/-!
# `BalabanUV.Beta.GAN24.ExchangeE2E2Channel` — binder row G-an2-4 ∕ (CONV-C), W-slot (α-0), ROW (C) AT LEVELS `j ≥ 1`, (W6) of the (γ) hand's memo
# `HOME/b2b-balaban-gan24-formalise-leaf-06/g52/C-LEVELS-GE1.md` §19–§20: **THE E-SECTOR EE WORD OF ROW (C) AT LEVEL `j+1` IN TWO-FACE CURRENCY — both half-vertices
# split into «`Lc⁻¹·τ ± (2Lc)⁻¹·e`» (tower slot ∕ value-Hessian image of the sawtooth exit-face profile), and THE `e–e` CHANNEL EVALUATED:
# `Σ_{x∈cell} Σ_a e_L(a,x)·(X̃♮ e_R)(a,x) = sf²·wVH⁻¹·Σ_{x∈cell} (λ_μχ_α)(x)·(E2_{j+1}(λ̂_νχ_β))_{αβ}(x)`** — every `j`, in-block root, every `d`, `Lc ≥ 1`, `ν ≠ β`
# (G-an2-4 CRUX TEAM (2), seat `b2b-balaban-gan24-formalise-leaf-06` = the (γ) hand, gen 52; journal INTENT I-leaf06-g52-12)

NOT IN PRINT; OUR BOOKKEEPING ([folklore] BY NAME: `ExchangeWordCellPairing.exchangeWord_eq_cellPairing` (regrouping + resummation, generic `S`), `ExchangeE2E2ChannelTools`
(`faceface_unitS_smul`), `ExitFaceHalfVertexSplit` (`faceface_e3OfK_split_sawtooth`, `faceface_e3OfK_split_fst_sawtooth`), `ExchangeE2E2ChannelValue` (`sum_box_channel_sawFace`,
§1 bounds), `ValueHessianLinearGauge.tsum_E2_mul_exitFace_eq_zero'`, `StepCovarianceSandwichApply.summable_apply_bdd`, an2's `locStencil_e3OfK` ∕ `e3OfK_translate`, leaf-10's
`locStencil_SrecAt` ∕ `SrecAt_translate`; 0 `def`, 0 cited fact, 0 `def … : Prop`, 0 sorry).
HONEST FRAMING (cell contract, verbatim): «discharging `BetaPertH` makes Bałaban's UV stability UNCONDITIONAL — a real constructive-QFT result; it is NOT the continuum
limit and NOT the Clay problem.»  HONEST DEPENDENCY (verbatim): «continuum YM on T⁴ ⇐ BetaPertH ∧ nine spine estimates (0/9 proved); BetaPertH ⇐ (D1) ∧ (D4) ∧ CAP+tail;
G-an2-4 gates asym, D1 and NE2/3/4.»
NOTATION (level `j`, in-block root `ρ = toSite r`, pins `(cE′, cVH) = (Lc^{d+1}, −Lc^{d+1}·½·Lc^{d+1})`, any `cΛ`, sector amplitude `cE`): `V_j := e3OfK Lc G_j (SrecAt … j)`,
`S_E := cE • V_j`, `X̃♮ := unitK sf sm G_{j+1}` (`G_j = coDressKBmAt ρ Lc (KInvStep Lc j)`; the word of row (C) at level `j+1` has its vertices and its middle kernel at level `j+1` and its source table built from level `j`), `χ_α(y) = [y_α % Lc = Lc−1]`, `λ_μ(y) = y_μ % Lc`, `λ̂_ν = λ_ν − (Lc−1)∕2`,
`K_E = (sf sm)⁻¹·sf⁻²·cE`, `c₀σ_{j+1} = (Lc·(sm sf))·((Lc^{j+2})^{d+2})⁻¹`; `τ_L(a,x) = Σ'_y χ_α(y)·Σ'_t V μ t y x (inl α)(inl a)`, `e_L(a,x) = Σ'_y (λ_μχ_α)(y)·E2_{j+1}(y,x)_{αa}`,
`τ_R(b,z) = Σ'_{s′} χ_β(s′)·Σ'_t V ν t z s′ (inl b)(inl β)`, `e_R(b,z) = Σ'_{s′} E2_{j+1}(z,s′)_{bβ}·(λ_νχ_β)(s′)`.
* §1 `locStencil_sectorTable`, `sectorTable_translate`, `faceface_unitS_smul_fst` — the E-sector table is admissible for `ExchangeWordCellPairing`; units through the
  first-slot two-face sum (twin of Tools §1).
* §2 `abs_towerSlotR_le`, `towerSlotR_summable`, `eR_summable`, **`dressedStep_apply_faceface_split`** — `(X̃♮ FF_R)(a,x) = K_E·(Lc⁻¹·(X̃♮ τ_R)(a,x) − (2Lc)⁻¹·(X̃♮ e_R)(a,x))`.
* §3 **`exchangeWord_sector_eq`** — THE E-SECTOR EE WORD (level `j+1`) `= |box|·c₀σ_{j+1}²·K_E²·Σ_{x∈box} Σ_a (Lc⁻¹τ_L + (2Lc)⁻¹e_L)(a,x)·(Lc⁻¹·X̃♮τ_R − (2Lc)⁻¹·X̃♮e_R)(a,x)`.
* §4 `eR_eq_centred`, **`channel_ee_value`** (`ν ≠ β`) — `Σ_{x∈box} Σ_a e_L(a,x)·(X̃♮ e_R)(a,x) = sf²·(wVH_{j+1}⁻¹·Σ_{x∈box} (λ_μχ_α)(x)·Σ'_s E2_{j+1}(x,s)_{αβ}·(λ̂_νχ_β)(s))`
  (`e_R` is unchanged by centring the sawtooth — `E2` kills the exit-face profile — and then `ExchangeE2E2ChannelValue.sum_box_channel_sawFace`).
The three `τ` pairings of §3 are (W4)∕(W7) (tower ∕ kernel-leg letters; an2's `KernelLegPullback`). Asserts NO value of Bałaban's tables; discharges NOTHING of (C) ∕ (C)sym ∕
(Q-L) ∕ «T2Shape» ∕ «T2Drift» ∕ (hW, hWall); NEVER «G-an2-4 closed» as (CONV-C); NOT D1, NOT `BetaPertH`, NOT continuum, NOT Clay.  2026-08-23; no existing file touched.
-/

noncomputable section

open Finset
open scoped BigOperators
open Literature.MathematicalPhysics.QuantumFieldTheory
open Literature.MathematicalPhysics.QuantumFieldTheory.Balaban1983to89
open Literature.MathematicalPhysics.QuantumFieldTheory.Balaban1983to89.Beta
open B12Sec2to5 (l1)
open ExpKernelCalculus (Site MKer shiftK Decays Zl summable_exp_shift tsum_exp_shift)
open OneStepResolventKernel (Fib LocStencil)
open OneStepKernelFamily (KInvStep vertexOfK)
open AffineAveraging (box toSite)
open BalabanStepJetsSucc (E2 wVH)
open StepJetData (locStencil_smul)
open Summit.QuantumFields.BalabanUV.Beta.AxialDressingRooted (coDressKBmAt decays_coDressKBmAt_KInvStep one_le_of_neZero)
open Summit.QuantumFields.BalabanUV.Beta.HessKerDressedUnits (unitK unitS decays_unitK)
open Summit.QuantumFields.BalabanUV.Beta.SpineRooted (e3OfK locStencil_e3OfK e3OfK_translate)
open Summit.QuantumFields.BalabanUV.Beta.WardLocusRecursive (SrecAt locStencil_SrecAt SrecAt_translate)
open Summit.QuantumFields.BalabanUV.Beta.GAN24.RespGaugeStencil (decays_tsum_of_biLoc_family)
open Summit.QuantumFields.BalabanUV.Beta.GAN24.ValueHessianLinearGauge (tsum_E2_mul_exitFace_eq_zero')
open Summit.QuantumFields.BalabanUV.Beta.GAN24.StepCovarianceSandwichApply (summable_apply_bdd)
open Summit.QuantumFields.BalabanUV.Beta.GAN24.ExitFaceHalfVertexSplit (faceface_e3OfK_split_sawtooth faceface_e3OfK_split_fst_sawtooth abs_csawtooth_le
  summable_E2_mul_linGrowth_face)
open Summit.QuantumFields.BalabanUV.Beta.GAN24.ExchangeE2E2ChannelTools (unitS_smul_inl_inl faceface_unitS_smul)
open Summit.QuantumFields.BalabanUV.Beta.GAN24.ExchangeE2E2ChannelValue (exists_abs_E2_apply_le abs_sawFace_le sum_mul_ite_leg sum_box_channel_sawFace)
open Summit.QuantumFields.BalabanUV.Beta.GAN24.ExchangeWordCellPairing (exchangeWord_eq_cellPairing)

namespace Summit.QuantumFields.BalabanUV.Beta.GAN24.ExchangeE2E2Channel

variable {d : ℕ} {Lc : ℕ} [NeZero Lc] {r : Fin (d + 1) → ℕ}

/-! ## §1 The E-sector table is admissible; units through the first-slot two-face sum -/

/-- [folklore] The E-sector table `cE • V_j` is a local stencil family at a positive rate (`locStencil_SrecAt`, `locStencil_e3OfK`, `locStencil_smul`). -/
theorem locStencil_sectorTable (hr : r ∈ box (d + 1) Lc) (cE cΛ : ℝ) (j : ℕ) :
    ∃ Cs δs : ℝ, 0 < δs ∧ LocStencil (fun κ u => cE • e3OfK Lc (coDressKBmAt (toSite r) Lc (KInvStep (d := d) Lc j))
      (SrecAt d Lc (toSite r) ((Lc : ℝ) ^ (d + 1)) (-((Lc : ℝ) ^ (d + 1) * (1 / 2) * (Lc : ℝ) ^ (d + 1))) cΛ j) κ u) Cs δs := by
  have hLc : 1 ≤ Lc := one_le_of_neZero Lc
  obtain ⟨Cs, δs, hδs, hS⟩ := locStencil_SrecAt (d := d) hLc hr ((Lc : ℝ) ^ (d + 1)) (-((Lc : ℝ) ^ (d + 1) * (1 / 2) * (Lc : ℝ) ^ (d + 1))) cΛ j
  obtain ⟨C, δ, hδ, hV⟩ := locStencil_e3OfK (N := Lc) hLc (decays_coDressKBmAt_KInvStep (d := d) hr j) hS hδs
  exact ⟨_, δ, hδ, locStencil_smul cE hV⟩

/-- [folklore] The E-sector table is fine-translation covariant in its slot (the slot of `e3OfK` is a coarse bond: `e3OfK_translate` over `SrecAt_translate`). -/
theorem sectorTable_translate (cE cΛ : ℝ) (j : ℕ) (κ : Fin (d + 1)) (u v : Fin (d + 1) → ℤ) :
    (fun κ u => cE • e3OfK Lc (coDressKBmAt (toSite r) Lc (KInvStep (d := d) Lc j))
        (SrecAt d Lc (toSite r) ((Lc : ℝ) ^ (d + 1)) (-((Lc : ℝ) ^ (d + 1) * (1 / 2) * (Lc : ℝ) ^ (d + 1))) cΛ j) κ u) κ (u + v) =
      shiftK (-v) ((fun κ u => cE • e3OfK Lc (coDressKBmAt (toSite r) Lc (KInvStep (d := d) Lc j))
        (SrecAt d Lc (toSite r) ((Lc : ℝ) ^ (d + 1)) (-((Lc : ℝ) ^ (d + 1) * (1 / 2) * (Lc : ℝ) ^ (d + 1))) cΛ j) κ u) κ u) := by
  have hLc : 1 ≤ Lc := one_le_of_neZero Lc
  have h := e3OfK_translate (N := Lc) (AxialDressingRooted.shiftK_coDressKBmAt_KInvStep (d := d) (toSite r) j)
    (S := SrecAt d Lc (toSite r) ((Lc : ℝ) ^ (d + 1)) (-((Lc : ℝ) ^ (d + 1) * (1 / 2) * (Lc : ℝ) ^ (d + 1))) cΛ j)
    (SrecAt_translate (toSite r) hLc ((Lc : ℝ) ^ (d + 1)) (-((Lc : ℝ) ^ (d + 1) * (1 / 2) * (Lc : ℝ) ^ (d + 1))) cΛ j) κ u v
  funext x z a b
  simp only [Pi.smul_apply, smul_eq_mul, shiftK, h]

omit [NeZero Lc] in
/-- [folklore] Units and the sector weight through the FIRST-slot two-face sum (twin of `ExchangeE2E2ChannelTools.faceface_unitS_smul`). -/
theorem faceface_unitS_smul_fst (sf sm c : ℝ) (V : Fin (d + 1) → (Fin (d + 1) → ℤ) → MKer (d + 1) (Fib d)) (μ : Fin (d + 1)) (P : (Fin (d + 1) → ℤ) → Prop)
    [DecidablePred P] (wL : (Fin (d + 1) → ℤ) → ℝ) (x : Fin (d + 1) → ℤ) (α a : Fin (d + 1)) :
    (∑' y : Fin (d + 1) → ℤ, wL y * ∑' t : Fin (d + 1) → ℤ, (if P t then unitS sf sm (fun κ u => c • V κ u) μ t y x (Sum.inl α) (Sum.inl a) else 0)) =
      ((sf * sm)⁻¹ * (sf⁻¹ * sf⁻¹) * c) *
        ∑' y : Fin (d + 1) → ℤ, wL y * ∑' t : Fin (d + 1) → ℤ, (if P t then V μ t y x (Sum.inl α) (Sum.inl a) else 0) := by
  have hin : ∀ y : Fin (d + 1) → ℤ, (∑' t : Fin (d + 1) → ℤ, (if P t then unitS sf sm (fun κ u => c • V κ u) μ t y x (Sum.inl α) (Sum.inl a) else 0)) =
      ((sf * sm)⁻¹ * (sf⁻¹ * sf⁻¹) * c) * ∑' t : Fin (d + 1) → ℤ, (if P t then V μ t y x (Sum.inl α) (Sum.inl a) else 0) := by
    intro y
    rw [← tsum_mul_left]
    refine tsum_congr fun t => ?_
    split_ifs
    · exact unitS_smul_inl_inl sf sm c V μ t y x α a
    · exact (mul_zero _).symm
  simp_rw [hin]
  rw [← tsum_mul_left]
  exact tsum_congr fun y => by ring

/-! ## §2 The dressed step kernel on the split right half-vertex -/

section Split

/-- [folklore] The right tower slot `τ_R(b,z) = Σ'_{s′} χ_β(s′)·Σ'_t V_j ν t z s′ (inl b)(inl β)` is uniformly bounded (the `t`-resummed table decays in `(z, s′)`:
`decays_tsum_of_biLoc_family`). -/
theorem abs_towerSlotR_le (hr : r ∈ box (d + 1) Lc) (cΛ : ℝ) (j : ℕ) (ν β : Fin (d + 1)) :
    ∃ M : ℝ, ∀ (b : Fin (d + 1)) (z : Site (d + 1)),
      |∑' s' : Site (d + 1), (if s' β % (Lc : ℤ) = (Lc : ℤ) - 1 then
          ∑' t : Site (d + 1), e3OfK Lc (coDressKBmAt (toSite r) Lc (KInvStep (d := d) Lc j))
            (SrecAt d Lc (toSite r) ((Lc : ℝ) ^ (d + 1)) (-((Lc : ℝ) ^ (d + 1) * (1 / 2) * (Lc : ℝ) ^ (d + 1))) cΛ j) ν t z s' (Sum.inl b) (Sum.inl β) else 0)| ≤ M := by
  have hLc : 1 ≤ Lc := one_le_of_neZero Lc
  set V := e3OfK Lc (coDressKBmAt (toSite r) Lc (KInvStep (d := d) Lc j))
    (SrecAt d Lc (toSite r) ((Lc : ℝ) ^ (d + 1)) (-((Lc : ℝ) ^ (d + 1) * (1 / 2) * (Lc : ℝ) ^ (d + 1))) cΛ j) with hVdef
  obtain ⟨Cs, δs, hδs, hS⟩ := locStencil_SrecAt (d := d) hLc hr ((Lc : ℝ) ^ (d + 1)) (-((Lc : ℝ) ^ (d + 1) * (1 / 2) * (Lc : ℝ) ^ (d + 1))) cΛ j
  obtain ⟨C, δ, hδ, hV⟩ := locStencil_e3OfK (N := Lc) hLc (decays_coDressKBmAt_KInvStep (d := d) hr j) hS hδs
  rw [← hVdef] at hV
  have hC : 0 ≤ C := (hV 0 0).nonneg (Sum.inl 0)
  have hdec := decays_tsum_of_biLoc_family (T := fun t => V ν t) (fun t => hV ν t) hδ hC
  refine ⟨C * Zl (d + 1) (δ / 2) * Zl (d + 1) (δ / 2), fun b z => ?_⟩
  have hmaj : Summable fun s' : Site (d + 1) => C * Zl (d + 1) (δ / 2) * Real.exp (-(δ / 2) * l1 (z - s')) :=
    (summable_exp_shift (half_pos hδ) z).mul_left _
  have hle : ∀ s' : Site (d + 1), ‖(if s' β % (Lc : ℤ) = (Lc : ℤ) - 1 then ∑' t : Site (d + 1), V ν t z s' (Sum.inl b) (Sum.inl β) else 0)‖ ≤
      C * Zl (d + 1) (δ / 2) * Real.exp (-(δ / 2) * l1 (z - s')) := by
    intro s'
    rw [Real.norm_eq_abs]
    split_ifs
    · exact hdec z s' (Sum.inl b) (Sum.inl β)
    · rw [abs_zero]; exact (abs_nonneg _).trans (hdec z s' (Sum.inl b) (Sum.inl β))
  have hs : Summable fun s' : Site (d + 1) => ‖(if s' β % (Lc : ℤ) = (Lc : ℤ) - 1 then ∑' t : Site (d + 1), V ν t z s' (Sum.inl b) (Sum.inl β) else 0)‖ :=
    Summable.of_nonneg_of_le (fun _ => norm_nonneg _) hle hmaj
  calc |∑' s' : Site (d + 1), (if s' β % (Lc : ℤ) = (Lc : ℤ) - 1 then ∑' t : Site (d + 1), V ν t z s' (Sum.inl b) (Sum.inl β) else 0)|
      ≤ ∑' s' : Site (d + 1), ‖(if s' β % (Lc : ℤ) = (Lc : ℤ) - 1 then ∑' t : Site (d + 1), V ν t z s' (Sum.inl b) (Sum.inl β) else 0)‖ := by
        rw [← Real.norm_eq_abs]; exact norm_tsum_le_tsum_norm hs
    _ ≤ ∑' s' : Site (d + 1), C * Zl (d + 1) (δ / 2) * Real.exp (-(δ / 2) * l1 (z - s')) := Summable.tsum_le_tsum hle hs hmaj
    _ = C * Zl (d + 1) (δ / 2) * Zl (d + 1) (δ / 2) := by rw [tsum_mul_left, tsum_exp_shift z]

[TASK OBJECTIVE] Return the lines above precisely as they appear, beginning at the first line and ending at the line with "CURRENCY — both half-vertices", and nothing after it.

[ANSWER BOX]
/-!
# `BalabanUV.Beta.GAN24.ExchangeE2E2Channel` — binder row G-an2-4 ∕ (CONV-C), W-slot (α-0), ROW (C) AT LEVELS `j ≥ 1`, (W6) of the (γ) hand's memo
# `HOME/b2b-balaban-gan24-formalise-leaf-06/g52/C-LEVELS-GE1.md` §19–§20: **THE E-SECTOR EE WORD OF ROW (C) AT LEVEL `j+1` IN TWO-FACE CURRENCY — both half-vertices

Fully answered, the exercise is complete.